Area Urbana
Museo all'aperto
Il MAB su Corso Mazzini si arricchisce di 10 nuove opere. A breve le installazioni straordinarie dei maestri del 900
Il Comune di Cosenza ha ufficializzato l’affidamento del servizio di progettazione e installazione per i capolavori del Novecento ancora custoditi. Intervento di restauro e traslazione anche per la celebre “Stele in marmo bianco” di Sosno

COSENZA – Il MAB su Corso Mazzini (Museo all’aperto Bilotti) si prepara a cambiare volto e a completare il suo prestigioso percorso espositivo nel cuore pulsante della città di Cosenza. Con determinazione dirigenziale del Settore 4 (Cultura, Teatro, Spettacoli) guidato dal direttore Giuseppe Bruno, l’Amministrazione comunale ha ufficialmente sbloccato i fondi e affidato il servizio per la progettazione e l’installazione di dieci opere d’arte integrative. L’intervento mira a valorizzare ulteriormente l’asse urbano compreso tra Piazza Bilotti, l’isola pedonale di Corso Mazzini e la testata di Piazza dei Bruzi, un’area strategica ad altissima attrattività turistica, commerciale e culturale.

MAB su Corso Mazzini: in arrivo capolavori del Novecento
Il Museo all’aperto, nato originariamente grazie alla storica donazione del mecenate Carlo F. Bilotti e vincolato dal Ministero della Cultura per il suo eccezionale interesse storico-artistico, ospita già firme del calibro di Dalì, De Chirico, Consagra, Manzù e Greco. Ad oggi, tuttavia, residuavano ancora dieci opere d’arte da installare. Grazie a questo nuovo provvedimento, i cittadini e i turisti potranno presto ammirare lungo l’isola pedonale i lavori di autorevoli maestri del Novecento italiano come Giacomo Balla, Gino Severini, Mario Sironi, Antonietta Raphael Mafai e Michele Zappino.
Le 10 nuove opere che saranno installate
Alle sculture di assoluto valore già presenti si andranno ad aggiungere: le tre Danseuses di Gino Severini, in bronzo, del 1962 (La “Foietteè”, “Relevèe sur Pointe”, e “Attitude”); “Linee forza del pugno di Boccioni”, del 1915, in ferro rosso, di Giacomo Balla; “Donna acefala seduta”, del 1937, in marmo nero marquinia, di Mario Sironi; “Figura femminile”, datata ‘900, di autore ignoto, di marmo bianco di Carrara.

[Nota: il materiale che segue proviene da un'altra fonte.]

import Summits.CriticalPhenomena.PercolationContinuityZ3.Theorems.PercNearOneGluingNoHeavyLowerTailSahiThreeCopyOrEvents
import Summits.CriticalPhenomena.PercolationContinuityZ3.Theorems.PercNearOneGluingNoHeavyLowerTailSahiThreeCopyCorollaries

/-!
# `NoHeavyLowerTail` (crux stmt-CriticalPhenomena-4575), Sahi programme: **THE CUBE FLIP, THE THREE-CYLINDER SANDWICH FOR UP-CYLINDERS,
# ITS LAW-LEVEL SHADOW `E₃ ≤ ΣCov`, AND 3C-SAHI FOR NOISY-OR FUNCTIONS**

Support file (Sahi cell, seat `prim-sahi-p1`, generation 54; `--supports stmt-CriticalPhenomena-4575`); companion of `…SahiThreeCopyOrEvents`
(3C-SAHI for OR-events / down-cylinder sandwich).  Pure proofs plus bookkeeping definitions (`flipPt`, `flipEquiv`, `ucyl`, `noisyOr`, `orWeight`);
no `sorry`, standard axioms.

1. **FLIP** (`N3_flip`, `tc_flip`): `N_b(f∘x̄; g∘x̄; h∘x̄) = N_{3−b}(f;g;h)` and `c_b(f∘x̄,g∘x̄,h∘x̄) = c_{3−b}(f,g,h)` for `b ≤ 3` (`x̄ = 1 − x`
   coordinatewise); profiles with an entry `> 3` are empty (`N3_eq_zero_of_three_lt`).  This is step (5) of the formalisation plan of memo
   FROM-prim-sahi-p1-gen53 §9.
2. **UP-CYLINDER SANDWICH** (`tc_ucyl_le_sum_harris`, every profile): for `u_S = Π_{i∈S} x_i` (indicator of the principal up-set `↑S`),
   `c_b(u_S,u_T,u_U) ≤ H_b(u_S,u_T) + H_b(u_S,u_U) + H_b(u_T,u_U)`, `H_b(u,v) = N_b(uv;1;1) − N_b(u;v;1)` — memo §9 form (ii).  Together with
   `tc_cprod_nonneg` (…Cylinder) the coefficients of three cylinder events are now sandwiched on both sides: `0 ≤ c_b ≤ ΣH_b`.
3. **LAW LEVEL** (`sum_bern3_harris`: `Σ_b m_b(q)·H_b(f,g) = E₂^{coin q}(f,g)`; `sahiE_three_coin_le_sum_cov_of_tc_le`; `sahiE_three_coin_ucyl_le_sum_cov`,
   `…_dcyl_…`): under every product measure, `E₃(1_{↑S},1_{↑T},1_{↑U}) ≤ Cov(1_{↑S},1_{↑T}) + Cov(1_{↑S},1_{↑U}) + Cov(1_{↑T},1_{↑U})`, i.e. with
   `p_X = Π_{i∈X} q_i`: `2p_{S∪T∪U} − Σ_cyc p_S p_{T∪U} + p_S p_T p_U ≤ Σ_pairs (p_{S∪T} − p_S p_T)`.
4. **NOISY-OR** (`noisyOr`, `noisyOr_eq_sum`, `tc_noisyOr_nonneg`, `sahiE_three_coin_noisyOr_nonneg`): the functions `f_λ(x) = 1 − Π_i(1 − λ_i x_i)`,
   `λ ∈ [0,1]^d`, are the product-measure mixtures `Σ_S w_S(λ)·1_{A_S}` of OR-events (`Π_i[(1−λ_i) + λ_i(1−x_i)]` expanded), so by trilinearity
   3C-SAHI holds coefficientwise for every triple of noisy-OR functions, and `E₃^{coin q}(f_λ,f_μ,f_ν) ≥ 0` for every coin weight.  (Their
   level sets are weighted-threshold up-sets, which are NOT covered — trilinearity runs from events to functions, not back.)
[this work; conjecture and objects: CENSUS §175 W197 (prim-sahi-census gen 54); memo FROM-prim-sahi-p1-gen53 §9]
-/

namespace Summit.CriticalPhenomena.PercolationContinuityZ3.Theorems.SahiThreeCopy

open Finset Function Literature.Combinatorics.Sahi2008
open scoped BigOperators

noncomputable section

variable {d : ℕ}

/-! ### §1 The cube flip `x ↦ x̄` and the reflected profile `3 − b` -/

/-- Coordinatewise negation of the cube (the order-reversing involution `x ↦ x̄ = 1 − x`). [this work] -/
def flipPt (x : Pt d) : Pt d := fun i => !x i

/-- `flipPt` is an involution. [this work] -/
@[simp] theorem flipPt_flipPt (x : Pt d) : flipPt (flipPt x) = x := by
  funext i; simp [flipPt]

/-- `flipPt` as an equivalence. [this work] -/
def flipEquiv : Pt d ≃ Pt d := ⟨flipPt, flipPt, flipPt_flipPt, flipPt_flipPt⟩

/-- Flipping all three copies reflects the profile: `(x̄,ȳ,z̄)` is an arrangement of `b ≤ 3` iff `(x,y,z)` is one of `3 − b`. [this work] -/
theorem isArr_flip_iff {b : Fin d → ℕ} (hb : ∀ i, b i ≤ 3) (x y z : Pt d) :
    IsArr b (flipPt x) (flipPt y) (flipPt z) ↔ IsArr (fun i => 3 - b i) x y z := by
  unfold IsArr flipPt
  refine forall_congr' fun i => ?_
  have := hb i
  cases x i <;> cases y i <;> cases z i <;> simp <;> omega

Ancora, tre opere di Antonietta Raphael Mafai (“Uomo in bagno”, del 1949, in marmo grigio bardiglio, “Missione segreta”, del 1964, in marmo nero marquinia, e “Toro morente”, del 1937, in marmo nero marquinia. Decima ed ultima opera, “Nudo di donna” di Michele Zappino, del 1949, in bronzo
Il restauro della “Stele” di Sosno
Il progetto non prevede solo il posizionamento delle nuove sculture, ma include anche il trasferimento, la pulitura e la protezione impermeabilizzante delle superfici. Oltre all’esordio dei dieci nuovi capolavori, l’intervento prevede un importante intervento conservativo su un’opera già simbolo del Corso: il gruppo scultoreo della “Stele in marmo bianco” di Sasha Sosno già autore delle Tre Colonne doriche, dell’opera 7 di Cuori (foto in basso) e dei Due Guerrieri Antichi (Bronzi di Riace).

L’opera sarà sottoposta a un completo restauro e a una successiva traslazione. La gestione complessiva del servizio è stata affidata alla ditta specializzata Bretia Restauri dell’architetto Amedeo Lico, con sede a Rogliano, realtà che ha già maturato una specifica esperienza nel campo della conservazione e della valorizzazione dei beni culturali. L’Amministrazione comunale ha stanziato per il progetto di installazione delle nuove opere del MAB una somma totale omnicomprensiva pari a 79.009,64 euro, interamente coperta dal bilancio dell’esercizio finanziario 2026.